Funeral for victims of a Boko Haram jihadist massacre credit: Al Jazeera


Genocide in Nigeria 2024

By Greg Stanton, Founding President, Genocide Watch

 

The Islamist genocide in Nigeria is now fifteen years old. Since 2012, Genocide Watch has issued Genocide Warnings for Nigeria because of Boko Haram, a terrorist group bent on genocide.  It has been the deadliest genocidal group in the world, with at least 27,000 murders.  Boko Haram has pledged allegiance to the Islamic State.

 

Since 2015, Genocide Watch has also said that Fulani militias have been carrying out "genocidal massacres." The term indicates killing based on identity, but without centralized organization. It is now clear that the Fulani jihad is organized. It is financed by large Fulani cattle owners with the support of Fulani in the Nigerian Army.

 

"Genocide," like that being committed by Boko Haram, requires organization. That's because of the Genocide Convention's requirement that the destruction of a national, ethnic, racial, or religious group must be "intentional."

 

The questions that have plagued the intent requirement is: intentional by whom?
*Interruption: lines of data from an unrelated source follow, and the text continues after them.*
import Summits.ValiantsHypothesis.ValiantsHypothesis.Theorems.DegreeDialDesignTensor
import Summits.ValiantsHypothesis.ValiantsHypothesis.Theorems.OrderedCountWindowBalancing
import HarnessLib

/-!
# DegreeDial rung R1: the Reed–Solomon design tensor at degree `d = ⌊log₂ n⌋` is not a sum of
# polylogarithmically many ordered set-multilinear ABPs of polynomial total width

The DEGREE DIAL (workshop lens 6, generation 9) reads Valiant's hypothesis through the design family
`NW_{m+1, d, d/2}` (`Literature…NWDesignPolynomialVNP.nwDesign`, in `VNP`) at `d = ⌊log₂(m+1)⌋` blocks of
`m+1` letters: `VP = VNP` would put the family in `VP`, an ORDERED COLLAPSE of low-degree circuits
(open) would make its block-coefficient tensor a sum of ordered set-multilinear ABPs (`IsSumOrderedT`)
of total width `(m+2)^{O(1)}`, and the crux `DesignBeyondBalancing` says that this tensor is no such
sum, for ANY number `t` of summands.  This file proves the first rung of that crux: the statement for
`t ≤ d^a` summands, every `a` (`designBeyondBalancing_polylogSupport`).  The balancing engine of
`OrderedCountWindowBalancing` reaches exactly the supports `t < 2^d/(d+1)`; beyond that the crux is
open.  (Chatterjee–Kush–Saraf–Shpilka prove the bound for every `t` when `d = ω(log n)`, taking the
union bound over the width; at `d = Θ(log n)` that union bound only gives polynomial width, and the
rung takes it over the `t` summands instead.)

§4 the reservoir inequality with alphabet `m+1` (`pow_le_pow_of_isSumOrderedT_design`: balance all
`t` orders at once by `balancedSegments`, bound each summand's flattening by the segment-rank lemma,
compare with the full rank `(m+1)^P` of `rank_setFlattening_designTensor`); §5 the parameter choice
(`r = (1024(c+1))²`, a Bertrand prime in `(2^d, 2^{d+1}]`).

References: P. Chatterjee, D. Kush, S. Saraf, A. Shpilka, *Lower bounds for set-multilinear branching
programs*, CCC 2024 (LIPIcs 300, 20), Thm 1.4, §1.5, Def 3.2, Claim 3.3
[cite: ChatterjeeKushSarafShpilka2024]; N. Kayal, C. Saha, R. Saptharishi, STOC 2014, §1 (the design
polynomial) [cite: KayalSahaSaptharishi2014, §1].
-/

set_option linter.dupNamespace false

noncomputable section

namespace Summit.ValiantsHypothesis.ValiantsHypothesis.Theorems.DegreeDial

open Literature.Computability.AlgebraicComplexity Matrix
open Summit.ValiantsHypothesis.ValiantsHypothesis.Theorems.OrderedCountWindow


/-! ## §4 The base-`(m+1)` reservoir inequality for the design tensor -/

/-- **Reservoir inequality, alphabet `m+1`**: if the design tensor of `NW_{m+1,2P,P}` (`2P = q·r`
blocks, `r ≥ 1024`) is a sum of `t` ordered set-multilinear ABPs of total width `≤ W` with FEW
summands (`t·(2P+1) < 2^q`), then `(m+1)^{q⌊√r/32⌋/4} ≤ W^{q+1}`: balance all `t` orders at once
(`balancedSegments`), bound each summand's flattening by the segment-rank lemma, and compare with the
full rank `(m+1)^P` of the design tensor's flattening.
[cite: ChatterjeeKushSarafShpilka2024, Thm 1.4 and §1.5 (generalization of Nisan's argument), with
Claim 3.3 — here with the union bound over the summands instead of over the width] -/
theorem pow_le_pow_of_isSumOrderedT_design {m P q r t W : ℕ} (hp : (m + 1).Prime)
    (hd : P + P ≤ m + 1) (hN : P + P = q * r) (hr : 1024 ≤ r) (ht : t * (P + P + 1) < 2 ^ q)
    (h : IsSumOrderedT t W fun j : Fin (P + P) → Fin (m + 1) =>
      MvPolynomial.coeff
        (∑ i : Fin (P + P),
          Finsupp.single (⟨i, (j i : ZMod (m + 1))⟩ : Σ _ : Fin (P + P), ZMod (m + 1)) 1)
        (nwDesign (m + 1) (P + P) P)) :
    (m + 1) ^ (q * (Nat.sqrt r / 32) / 4) ≤ W ^ (q + 1) := by
  classical
  set T : (Fin (P + P) → Fin (m + 1)) → ℂ := fun j : Fin (P + P) → Fin (m + 1) =>
      MvPolynomial.coeff
        (∑ i : Fin (P + P),
          Finsupp.single (⟨i, (j i : ZMod (m + 1))⟩ : Σ _ : Fin (P + P), ZMod (m + 1)) 1)
        (nwDesign (m + 1) (P + P) P) with hTdef
  obtain ⟨σ, w, B', hσ, hB', hsum, hT⟩ := normalForm h
  have hwW : ∀ i, w i ≤ W := fun i =>
    (Finset.single_le_sum (fun i _ => Nat.zero_le (w i)) (Finset.mem_univ i)).trans hsum
  have hι' : Fintype.card (Fin t) * (P + P + 1) < 2 ^ q := by simpa using ht
  -- the segments of all `t` orders, balanced by `balancedSegments`
  let τ : Fin t → Fin (q * r) → Fin (P + P) := fun i p => σ i (Fin.cast hN.symm p)
  have hτ : ∀ i, Function.Injective (τ i) := fun i =>
    (hσ i).1.comp (Fin.cast_injective _)
  let A : Fin t → Fin q → Finset (Fin (P + P)) := fun i b => segment (τ i) b
  obtain ⟨S, hS, himb⟩ := balancedSegments (Fin t) P q r A hr hι'
    (fun i b => card_segment (hτ i) b) (fun i b b' hbb' => disjoint_segment (hτ i) hbb')
  -- the full-rank flattening of the design tensor across `S`
  have hD : (setFlattening S T).rank = (m + 1) ^ P := by
    rw [hTdef]
    exact rank_setFlattening_designTensor hp hd S hS
  have hflat : setFlattening S T = ∑ i, setFlattening S (B' i) := by
    rw [← setFlattening_sum]
    congr 1
    funext j
    exact (hT j).symm
  -- per-program bound
  set hh := q * (Nat.sqrt r / 32) / 4 with hhh
  have hm1 : 0 < m + 1 := Nat.succ_pos m
  have hprog : ∀ i, (setFlattening S (B' i)).rank * (m + 1) ^ hh ≤ w i ^ (q + 1) * (m + 1) ^ P := by
    intro i
    have hprog' := rank_setFlattening_le_of_hasOsmWidthLE (n := m + 1) (τ i)
      (HasOsmWidthLE.castLayers hN (hB' i)) S
    have hbook : ∑ b : Fin q, min (segment (τ i) b ∩ S).card (segment (τ i) b \ S).card + hh
        ≤ P := by
      refine sum_min_add_le S (fun b => segment (τ i) b) ?_ (himb i)
      rw [Finset.sum_congr rfl fun b _ => card_segment (hτ i) b]
      simp [hN]
    calc (setFlattening S (B' i)).rank * (m + 1) ^ hh
        ≤ (w i ^ (q + 1) * (m + 1) ^ ∑ b : Fin q, min (segment (τ i) b ∩ S).card
            (segment (τ i) b \ S).card) * (m + 1) ^ hh := Nat.mul_le_mul_right _ hprog'
      _ = w i ^ (q + 1) * (m + 1) ^ (∑ b : Fin q, min (segment (τ i) b ∩ S).card
            (segment (τ i) b \ S).card + hh) := by rw [mul_assoc, ← pow_add]
      _ ≤ w i ^ (q + 1) * (m + 1) ^ P :=
          Nat.mul_le_mul_left _ (Nat.pow_le_pow_right hm1 hbook)
  -- sum up
  have hmain : (m + 1) ^ P * (m + 1) ^ hh ≤ (∑ i, w i ^ (q + 1)) * (m + 1) ^ P := by
    calc (m + 1) ^ P * (m + 1) ^ hh
        = (setFlattening S T).rank * (m + 1) ^ hh := by rw [hD]
      _ ≤ (∑ i, (setFlattening S (B' i)).rank) * (m + 1) ^ hh := by
            rw [hflat]
            exact Nat.mul_le_mul_right _ (rank_sum_le _ _)
      _ = ∑ i, (setFlattening S (B' i)).rank * (m + 1) ^ hh := Finset.sum_mul _ _ _
      _ ≤ ∑ i, w i ^ (q + 1) * (m + 1) ^ P := Finset.sum_le_sum fun i _ => hprog i
      _ = (∑ i, w i ^ (q + 1)) * (m + 1) ^ P := (Finset.sum_mul _ _ _).symm
  have hsumpow : ∑ i, w i ^ (q + 1) ≤ W ^ (q + 1) := by
    calc ∑ i, w i ^ (q + 1) = ∑ i, w i * w i ^ q := Finset.sum_congr rfl fun i _ => by ring
      _ ≤ ∑ i, w i * W ^ q := Finset.sum_le_sum fun i _ =>
          Nat.mul_le_mul_left _ (Nat.pow_le_pow_left (hwW i) q)
      _ = (∑ i, w i) * W ^ q := (Finset.sum_mul _ _ _).symm
      _ ≤ W * W ^ q := Nat.mul_le_mul_right _ hsum
      _ = W ^ (q + 1) := by ring
  have h2 : (m + 1) ^ hh ≤ ∑ i, w i ^ (q + 1) := by
    rw [mul_comm] at hmain
    exact Nat.le_of_mul_le_mul_right hmain (by positivity)
  exact h2.trans hsumpow

/-! ## §5 Parameters: the rung `DesignBeyondBalancing` for polylogarithmic support -/

/-- Linear functions are eventually below `2^u`. -/
theorem lin_base_lt_two_pow (L : ℕ) : L * (2 * L + 2) + 1 < 2 ^ (2 * L + 2) := by
  induction L with
  | zero => norm_num
  | succ L ih =>
    rw [show 2 * (L + 1) + 2 = (2 * L + 2) + 2 by ring, pow_add]
    have h4 : (4 : ℕ) ≤ 2 ^ (2 * L + 2) := by
      calc (4 : ℕ) = 2 ^ 2 := by norm_num
        _ ≤ 2 ^ (2 * L + 2) := Nat.pow_le_pow_right (by norm_num) (by omega)
    rcases Nat.eq_zero_or_pos L with h0 | hpos
    · subst h0; norm_num
    · nlinarith [ih, h4]

/-- `L·u + 1 < 2^u` for `u ≥ 2L + 2`. -/
theorem lin_lt_two_pow (L : ℕ) {u : ℕ} (hu : 2 * L + 2 ≤ u) : L * u + 1 < 2 ^ u := by
  induction u, hu using Nat.le_induction with
  | base => exact lin_base_lt_two_pow L
  | succ u hu ih =>
    have hL : L ≤ 2 ^ u := (show L ≤ u by omega).trans (Nat.lt_two_pow_self).le
    rw [pow_succ]
    nlinarith [ih, hL]

/-- **Rung R1 of `DesignBeyondBalancing` (lens-6 g9): for every width exponent `c`, support exponent `a`
and threshold `m₀` there is a prime `m+1 > m₀` such that the block-coefficient tensor of the
Reed–Solomon design polynomial `NW_{m+1, d, d/2}` with `d = ⌊log₂(m+1)⌋` is NOT a sum of
`t ≤ d^a` ordered set-multilinear ABPs of total width `(m+2)^c`.**  (The crux `DesignBeyondBalancing`
of the DegreeDial node is the same statement for EVERY `t`; the balancing engine reaches exactly the
supports `t < 2^d/(d+1)`, and polylogarithmic support is the first rung.)
[cite: ChatterjeeKushSarafShpilka2024, Thm 1.4 (the method, there for `d = ω(log n)` and any number
of summands), Def 3.2 / Claim 3.3 (the design polynomial); KayalSahaSaptharishi2014, §1] -/
theorem designBeyondBalancing_polylogSupport (a c m₀ : ℕ) :
    ∃ m : ℕ, m₀ ≤ m ∧ ∀ t : ℕ, t ≤ Nat.log 2 (m + 1) ^ a →
      ¬ IsSumOrderedT (F := ℂ) t ((m + 2) ^ c)
        (fun j : Fin (Nat.log 2 (m + 1)) → Fin (m + 1) =>
          MvPolynomial.coeff
            (∑ i : Fin (Nat.log 2 (m + 1)),
              Finsupp.single (⟨i, (j i : ZMod (m + 1))⟩ : Σ _ : Fin (Nat.log 2 (m + 1)), ZMod (m + 1)) 1)
            (nwDesign (m + 1) (Nat.log 2 (m + 1)) (Nat.log 2 (m + 1) / 2))) := by
  classical
  -- constants
  obtain ⟨r, hr_def⟩ : ∃ r : ℕ, r = (1024 * (c + 1)) ^ 2 := ⟨_, rfl⟩
  obtain ⟨L, hL_def⟩ : ∃ L : ℕ, L = (a + 1) * r := ⟨_, rfl⟩
  obtain ⟨u, hu_def⟩ : ∃ u : ℕ, u = 2 * L + 2 + (m₀ + 1) := ⟨_, rfl⟩
  obtain ⟨q, hq_def⟩ : ∃ q : ℕ, q = (a + 1) * u := ⟨_, rfl⟩
  obtain ⟨P, hP_def⟩ : ∃ P : ℕ, P = q * (524288 * (c + 1) ^ 2) := ⟨_, rfl⟩
  have hN : P + P = q * r := by rw [hP_def, hr_def]; ring
  have hr : 1024 ≤ r := by
    rw [hr_def, pow_two]
    calc (1024 : ℕ) = 1024 * 1 := by norm_num
      _ ≤ 1024 * (c + 1) * (1024 * (c + 1)) := by nlinarith
  have hq1 : 1 ≤ q := by rw [hq_def, hu_def]; nlinarith
  have hdpos : 1 ≤ P + P := by rw [hN]; nlinarith
  -- `d + 1 < 2^u`, hence few summands: `(d+1)^{a+1} < 2^q`
  have hdu : P + P + 1 < 2 ^ u := by
    rw [hN, hq_def, show (a + 1) * u * r = L * u by rw [hL_def]; ring]
    exact lin_lt_two_pow L (by omega)
  have hfew : (P + P + 1) ^ (a + 1) < 2 ^ q := by
    rw [hq_def, mul_comm (a + 1) u, pow_mul]
    exact Nat.pow_lt_pow_left hdu (by omega)
  -- a prime `m + 1 ∈ (2^d, 2^{d+1})`
  obtain ⟨p, hp, hlt, hle⟩ := Nat.exists_prime_lt_and_le_two_mul (2 ^ (P + P)) (by positivity)
  obtain ⟨m, rfl⟩ := Nat.exists_eq_succ_of_ne_zero hp.ne_zero
  rw [Nat.succ_eq_add_one] at hp hlt hle
  have hlt2 : m + 1 < 2 ^ (P + P + 1) := by
    rcases lt_or_eq_of_le hle with h | h
    · rw [pow_succ]; omega
    · exfalso
      have h2 : 2 ∣ m + 1 := ⟨2 ^ (P + P), by rw [h]⟩
      rcases (Nat.Prime.eq_one_or_self_of_dvd hp 2 h2) with h' | h'
      · norm_num at h'
      · have : 2 ^ (P + P) = 1 := by omega
        rw [Nat.pow_eq_one] at this
        omega
  have hlog : Nat.log 2 (m + 1) = P + P := Nat.log_eq_of_pow_le_of_lt_pow hlt.le hlt2
  have hdm : P + P ≤ m + 1 := ((Nat.lt_two_pow_self).le.trans hlt.le)
  have hm₀ : m₀ ≤ m := by
    have h1 : m₀ + 1 ≤ P + P := by rw [hN, hq_def, hu_def]; nlinarith
    have h2 : P + P < 2 ^ (P + P) := Nat.lt_two_pow_self
    omega
  refine ⟨m, hm₀, fun t ht h' => ?_⟩
  -- rewrite `d = ⌊log₂(m+1)⌋ = P + P` and `d / 2 = P` in the statement's tensor
  rw [hlog, show (P + P) / 2 = P by omega] at h'
  rw [hlog] at ht
  have ht' : t * (P + P + 1) < 2 ^ q := by
    calc t * (P + P + 1) ≤ (P + P) ^ a * (P + P + 1) := Nat.mul_le_mul_right _ ht
      _ ≤ (P + P + 1) ^ a * (P + P + 1) :=
          Nat.mul_le_mul_right _ (Nat.pow_le_pow_left (Nat.le_succ _) a)
      _ = (P + P + 1) ^ (a + 1) := by ring
      _ < 2 ^ q := hfew
  have hmain := pow_le_pow_of_isSumOrderedT_design hp hdm hN hr ht' h'
  -- evaluate the exponent: `⌊√r⌋ = 1024(c+1)`, `q · 32(c+1) / 4 = 8q(c+1)`
  have hsqrt : Nat.sqrt r = 1024 * (c + 1) := by rw [hr_def, Nat.sqrt_eq']
  have hexp : q * (Nat.sqrt r / 32) / 4 = 8 * q * (c + 1) := by
    rw [hsqrt, show 1024 * (c + 1) = 32 * (32 * (c + 1)) by ring,
      Nat.mul_div_cancel_left _ (by norm_num : 0 < 32),
      show q * (32 * (c + 1)) = 4 * (8 * q * (c + 1)) by ring,
      Nat.mul_div_cancel_left _ (by norm_num : 0 < 4)]
  rw [hexp] at hmain
  -- `(m+2)^c ≤ (m+1)^{2c}` and `2c(q+1) < 8q(c+1)` contradict `hmain`
  have hm1 : 1 ≤ m := by
    have : 2 ≤ 2 ^ (P + P) := by
      calc (2 : ℕ) = 2 ^ 1 := by norm_num
        _ ≤ 2 ^ (P + P) := Nat.pow_le_pow_right (by norm_num) hdpos
    omega
  have hW : (m + 2) ^ c ≤ (m + 1) ^ (2 * c) := by
    rw [pow_mul]
    exact Nat.pow_le_pow_left (by nlinarith) c
  have hlt3 : ((m + 2) ^ c) ^ (q + 1) < (m + 1) ^ (8 * q * (c + 1)) := by
    calc ((m + 2) ^ c) ^ (q + 1) ≤ ((m + 1) ^ (2 * c)) ^ (q + 1) := Nat.pow_le_pow_left hW _
      _ = (m + 1) ^ (2 * c * (q + 1)) := by rw [← pow_mul]
      _ < (m + 1) ^ (8 * q * (c + 1)) := Nat.pow_lt_pow_right (by omega) (by nlinarith)
  exact absurd (hmain.trans_lt hlt3) (lt_irrefl _)

end Summit.ValiantsHypothesis.ValiantsHypothesis.Theorems.DegreeDial

end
And how can you prove "intent?"  If a State or an organization like Boko Haram orders the genocide, it's possible to find intent two ways:

1. Orders from the leaders; or

2. A pattern of acts that show from their consequences that they are coordinated or connected by deliberate intent.

 

Boko Haram’s massacres are intentional genocide with orders from leaders. They also have a systematic pattern.

 

It is harder to prove that Fulani jihadist massacres are intentional genocide because:

·       Orders or policy statements from identifiable leaders have not been gathered.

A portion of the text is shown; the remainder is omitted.